I have never denied that there can be an incongruence or non-correspondence between one's sexual self-identification and one's sex, i.e. between believing/being convinced/being certain that one is female/male and being female/male. And there can also be a cognitive dissonance between desiring to be female/male and knowing that one is male/female.
JackDaydream wrote: ↑April 3rd, 2024, 2:40 pmThe difference involves language primarily because that is what is different from animals because both humans and animals have sensory perception. Language is bound up with human intersubjective understanding and involves self-consciousness. This means that the actual question of whether gender is innate is a little step beyond whether gender identity is innate.John's sexual self-representation as male—his (true) conviction that he was male—didn't correspond to what others wanted him to be(come).
However, it would be absurd to say that there is not a correspondence as based on the Joan/John case, which pointed to the inner aspects of innate gender involvement in the development of gender identity. When John was forced into becoming Joan by sexologists it was as if identity could be socialised. In John's situation, he struggled with the biological aspects despite being given female hormones and surgery to correct the circumcision error. In his autobiographical account he described how he was hairy and tormented for his bodily appearance. This involved biological aspects of identity and his own 'inner' sense of gender identity, and his knowledge of his own history and the decisions of sexologists.
John was not intersex or trans, so it is a rather unique and unfortunate one, but it has shown the complexity of innate gender and gender identity. It involves core aspects of biology but, also, the role of self-consciousness in the process. It is applicable to the understanding of identity and gender dysphoria.
Why use a nebulous term such as "identity" in this context when other and much clearer ones are available: self-representation—some sorts of which are self-identification, self-belief (self-conviction), and self-knowledge (self-cognition)?
JackDaydream wrote: ↑April 3rd, 2024, 2:40 pmIt is not based on what you see as 'delusion' and it may have a basis in the brain itself.
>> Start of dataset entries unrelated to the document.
/-- **The initial state**: after `r₂ := r 2^K / acc` with `acc = ln2K K`, the machine holds `s₀`.
[cite: JacobsonWilliams2008, §12.2] -/
theorem rel_initM (hN : 64 * nOf d r m ≤ N) (hd : S.d = d) (hr : S.r = r) (hm : S.m = m)
    (hacc : S.acc = ln2K (2 * nOf d r m + 12)) :
    Rel d r m (s0 (pmOf d r m)) (S.initM N) ∧ (S.initM N).rr = r2 r (2 * nOf d r m + 12) ∧
      (S.initM N).i = S.i ∧ (S.initM N).k0 = S.k0 ∧ (S.initM N).g = S.g ∧ (S.initM N).nu = S.nu ∧
      (S.initM N).lam = S.lam ∧ (S.initM N).u = S.u ∧ (S.initM N).v = S.v ∧ (S.initM N).w = S.w ∧
      (S.initM N).t = S.t ∧ (S.initM N).ox = S.ox ∧ (S.initM N).oy = S.oy ∧ (S.initM N).acc = S.acc := by
  obtain ⟨_, _, _, _, _, hP, hK, _⟩ := caps d r m hN
  refine ⟨⟨hd, hr, hm, rfl, ?_, ?_, ?_, ?_, ?_, rfl, ?_, ?_⟩, ?_, rfl, rfl, rfl, rfl, rfl, rfl, rfl, rfl, rfl, rfl, rfl, rfl⟩
  · show b0Z S.d = (F0 (pmOf d r m).Δ).b
    rw [hd, b0Z_eq]; rfl
  · show 1 % S.m = (F0 (pmOf d r m).Δ).p.1 % m
    rw [hm]; rfl
  · show 0 % S.m = (F0 (pmOf d r m).Δ).p.2 % m
    rw [hm]; rfl
  · show (b0Z S.d - sigZ S.d) / 2 % S.m = (F0 (pmOf d r m).Δ).r.1 % m
    rw [hd, hm, b0Z_eq, sigZ_eq]; rfl
  · show 1 % S.m = (F0 (pmOf d r m).Δ).r.2 % m
    rw [hm]; rfl
  · show p2Z N (PZ S.d S.r S.m) = 2 ^ (pmOf d r m).P
    rw [hd, hr, hm, PZ_eq, p2Z_natCast hP]
  · show 0 - PZ S.d S.r S.m = -((pmOf d r m).P : ℤ)
    rw [hd, hr, hm, PZ_eq, zero_sub]
  · show S.r * p2Z N (KZ S.d S.r S.m) / S.acc = r2 r (2 * nOf d r m + 12)
    rw [hd, hr, hm, KZ_eq, p2Z_natCast hK, hacc]; rfl

/-- Partial sums of `ln2K`. [folklore] -/
def ln2P (K i : ℕ) : ℤ := ∑ j ∈ Finset.range i, (2 : ℤ) ^ K / ((j + 1) * 2 ^ (j + 1))

/-- The full partial sum is `ln2K`. [folklore] -/
theorem ln2P_K (K : ℕ) : ln2P K K = ln2K K := rfl

/-- **One round of the `ln2K` loop.** [folklore] -/
theorem ln2M_spec (hN : 64 * nOf d r m ≤ N) (hd : S.d = d) (hr : S.r = r) (hm : S.m = m) {i : ℕ}
    (hi : S.i = min i (2 * nOf d r m + 12)) (hacc : S.acc = ln2P (2 * nOf d r m + 12) (min i (2 * nOf d r m + 12))) :
    S.ln2M N = { S with
      i := ((min (i + 1) (2 * nOf d r m + 12) : ℕ) : ℤ)
      acc := ln2P (2 * nOf d r m + 12) (min (i + 1) (2 * nOf d r m + 12)) } := by
  obtain ⟨_, _, _, _, _, _, hK, _⟩ := caps d r m hN
  set K := 2 * nOf d r m + 12 with hKdef
  unfold MS.ln2M
  rw [hd, hr, hm, KZ_eq, ← hKdef, hi]
  by_cases hlt : i < K
  · rw [min_eq_left hlt.le] at hacc ⊢
    rw [if_pos (by exact_mod_cast hlt), min_eq_left (by omega : i + 1 ≤ K), hacc, p2Z_natCast hK,
      show (i : ℤ) + 1 = ((i + 1 : ℕ) : ℤ) by push_cast; ring, p2Z_natCast (by omega)]
    congr 1
    · unfold ln2P; rw [Finset.sum_range_succ]; push_cast; ring
  · push Not at hlt
    rw [min_eq_right hlt] at hacc ⊢
    rw [if_neg (by omega), min_eq_right (by omega)]
    cases S; simp_all

/-- **One round of the `kz` loop.** [folklore] -/
theorem kzM_spec (hd : S.d = d) (hr : S.r = r) (hm : S.m = m) {T : ℤ}
    (hT : TZ d r m S.rr = T) (hT1 : 1 ≤ T) {l : ℕ} (hl : l = Nat.size T.toNat - 1) (hlN : l ≤ N) {k : ℕ}
    (hk : S.k0 = k) :
    (S.kzM N).k0 = ((if pref T l k < (2 * nOf d r m + 8 : ℕ) + 1 ∧ k < l then k + 1 else k : ℕ) : ℤ) := by
  show (if prefZ N S.d S.r S.m S.rr S.k0 < c0Z S.d S.r S.m + 1 ∧ S.k0 < lZ S.d S.r S.m S.rr then S.k0 + 1 else S.k0) = _
  rw [hd, hr, hm, hk, prefZ_eq d r m hT hT1 hl hlN (by positivity), c0Z_eq, lZ_eq d r m hT hT1, ← hl,
    Int.toNat_natCast]
  by_cases hc : pref T l k < (2 * nOf d r m + 8 : ℕ) + 1 ∧ k < l
  · rw [if_pos hc, if_pos (by exact_mod_cast hc)]; push_cast; ring
  · rw [if_neg hc, if_neg (by exact_mod_cast hc)]

/-- **One guarded baby step on related states.** [cite: JacobsonWilliams2008, §12.1 (EWNEAR)] -/
theorem Rel.gstepM (h : Rel d r m s S) (hpm : (pmOf d r m).OK) (hN : 64 * nOf d r m ≤ N)
    (hI : Inv (disc d) s.fr) (hR : Red (disc d) s.fr) {T : ℤ} (hT : TZ d r m S.rr = T) (hT1 : 1 ≤ T) {l : ℕ}
    (hl : l = Nat.size T.toNat - 1) (hlN : l ≤ N) {k₀ i : ℕ} (hk : S.k0 = k₀) (hi : S.i = i) :
    Rel d r m (gstep (pmOf d r m) (pref T l (k₀ + i) - (2 * nOf d r m + 8 : ℕ)) s) (S.gstepM N) ∧
      (S.gstepM N).rr = S.rr ∧ (S.gstepM N).k0 = S.k0 ∧ (S.gstepM N).i = S.i ∧ (S.gstepM N).g = S.g ∧
      (S.gstepM N).nu = S.nu ∧ (S.gstepM N).lam = S.lam ∧ (S.gstepM N).acc = S.acc ∧
      (S.gstepM N).ox = S.ox ∧ (S.gstepM N).oy = S.oy := by
  obtain ⟨haΔ, hb⟩ := Red.frame_bounds (disc_isDisc' hpm) hR
  have hguard : (S.E + PZ S.d S.r S.m < prefZ N S.d S.r S.m S.rr (S.k0 + S.i) - c0Z S.d S.r S.m) ↔
      ilog (pmOf d r m) s < pref T l (k₀ + i) - (2 * nOf d r m + 8 : ℕ) := by
    rw [h.hd, h.hr, h.hm, h.E, hk, hi, PZ_eq, c0Z_eq, show (k₀ : ℤ) + i = ((k₀ + i : ℕ) : ℤ) by push_cast; ring,
      prefZ_eq d r m hT hT1 hl hlN (by positivity), Int.toNat_natCast]
    rfl
  unfold gstep MS.gstepM
  by_cases hg : ilog (pmOf d r m) s < pref T l (k₀ + i) - (2 * nOf d r m + 8 : ℕ)
  · rw [if_pos hg, if_pos (hguard.mpr hg)]
    obtain ⟨_, _, h1⟩ := h.mulFacM hpm hN hI.1 haΔ hb
    exact ⟨h1.bstepM hI hR, rfl, rfl, rfl, rfl, rfl, rfl, rfl, rfl, rfl⟩
  · rw [if_neg hg, if_neg (fun h' => hg (hguard.mp h'))]
    exact ⟨h, rfl, rfl, rfl, rfl, rfl, rfl, rfl, rfl, rfl⟩

/-! ### The extended-Euclid loops and the squaring step -/

/-- The registers outside the Euclid state `(u, v, w, t)` and its scratch `(ox, oy)`. [folklore] -/
def MS.euFrame (S : MS) : MS := { S with u := 0, v := 0, w := 0, t := 0, ox := 0, oy := 0 }

/-- A machine state carries the Euclid state `st` over the frame of `F`. [folklore] -/
structure EuRel (F : MS) (st : ℤ × ℤ × ℤ × ℤ) (S : MS) : Prop where
  frame : S.euFrame = F.euFrame
  u : S.u = st.1
  v : S.v = st.2.1
  w : S.w = st.2.2.1
  t : S.t = st.2.2.2

/-- The Euclid-state relation under `step`. [folklore] -/
theorem EuRel.step {F S : MS} {st : ℤ × ℤ × ℤ × ℤ} (h : EuRel F st S) (x : ℤ) :
    EuRel F (invStep x st) (S.invM x) := by
  obtain ⟨hf, hu, hv, hw, ht⟩ := h
  unfold invStep MS.invM
  by_cases hz : st.2.1 = 0
  · rw [if_pos hz, if_pos (hv.trans hz)]; exact ⟨hf, hu, hv, hw, ht⟩
  · rw [if_neg hz, if_neg (fun h' => hz (hv.symm.trans h'))]
    exact ⟨hf, hv, by simp [hu, hv], ht, by simp [hu, hv, hw, ht]⟩

/-- Iterating a Euclid round whose modulus is read off the (unchanged) frame. [folklore] -/
theorem EuRel.iterate {F S : MS} {st : ℤ × ℤ × ℤ × ℤ} (h : EuRel F st S) {g : MS → ℤ} {x : ℤ}
    (hg : ∀ X : MS, X.euFrame = F.euFrame → g X = x) (k : ℕ) :
    EuRel F ((invStep x)^[k] st) ((fun X : MS => X.invM (g X))^[k] S) := by
  induction k with
  | zero => exact h
  | succ k ih =>
    rw [Function.iterate_succ_apply', Function.iterate_succ_apply', hg _ ih.frame]
    exact ih.step x

/-- Frame registers are read off `euFrame`. [folklore] -/
theorem MS.euFrame_a (X : MS) : X.euFrame.a = X.a := rfl
/-- `g` is read off `euFrame`. [folklore] -/
theorem MS.euFrame_g (X : MS) : X.euFrame.g = X.g := rfl

/-- Machine function `MS.eu1`: the effect of the corresponding block on a register file. [folklore] -/
def MS.eu1 (N : ℕ) (S : MS) : MS := (fun X : MS => X.invM X.a)^[N] S
/-- Machine function `MS.eu2`: the effect of the corresponding block on a register file. [folklore] -/
def MS.eu2 (N : ℕ) (S : MS) : MS := (fun X : MS => X.invM (X.a / X.g))^[N] S
/-- Machine function `MS.eu3`: the effect of the corresponding block on a register file. [folklore] -/
def MS.eu3 (N : ℕ) (S : MS) : MS := (fun X : MS => X.invM X.g)^[N] S

/-- **The machine squaring step** (three Euclid loops, then `sqPost`). [cite: JacobsonWilliams2008, §5.4 (NUCOMP)] -/
def MS.sqM (N : ℕ) (S : MS) : MS := ((((((S.loadA).eu1 N).mid1).eu2 N).mid2).eu3 N).sqPostM N

/-- Congruence of `omul` coordinates. [folklore] -/
theorem omZ_modEq {dd : ℤ} {Δ : ℕ} (hcw : cwZ dd = cw Δ) (hsig : sigZ dd = sig Δ) {n : ℤ} {x y x' y' : ℤ × ℤ}
    (h1 : x'.1 ≡ x.1 [ZMOD n]) (h2 : x'.2 ≡ x.2 [ZMOD n]) (h3 : y'.1 ≡ y.1 [ZMOD n]) (h4 : y'.2 ≡ y.2 [ZMOD n]) :
    (omZ dd x' y').1 ≡ (omul Δ x y).1 [ZMOD n] ∧ (omZ dd x' y').2 ≡ (omul Δ x y).2 [ZMOD n] := by
  unfold omZ omul
  rw [hcw, hsig]
  exact ⟨(h1.mul h3).add ((h2.mul_left _).mul h4), ((h1.mul h4).add (h2.mul h3)).add ((h2.mul_left _).mul h4)⟩

/-- The data passed from the Euclid loops to `sqPost`. [folklore] -/
structure SqRel (d r m N : ℕ) (s : AS) (S : MS) : Prop extends Rel d r m s S where
  g : S.g = s.fr.g
  nu : S.nu = (sqData (pmOf d r m) s.fr N).1.2
  w : S.w = (sqData (pmOf d r m) s.fr N).2.2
This is the underlying 'mysterious'.element and it is difficult to pinpoint clearly because It involves the nature of identity rather than simply the male/female dichotomy. What you try to see as 'delusion' is different from psychosis. If transsexualism was identical with psychotic disorder, presumably it would be treatable in a similar way to psychosis, which it is not. In the assessment of gender dysphoria, there is an overall assessment for psychosis. Gender dysphoria is not consistent with a background of psychosis and delusional thinking because it involves the complexity of the formation of the nature of personal identity, which involves biology and self-consciousness.As far as I know, gender dysphoria can be a symptom of psychosis; but it isn't in itself a type of psychosis.
A delusion is "anything that deceives the mind with a false impression; a deception; a fixed false opinion or belief with regard to objective things, esp. as a form of mental derangement." (OED) Note that "especially" is not synonymous with "essentially", so there is a distinction between psychotic delusions and non-psychotic ones! I am not saying that all males/men believing to be females/women, or vice versa, are psychotically deluded.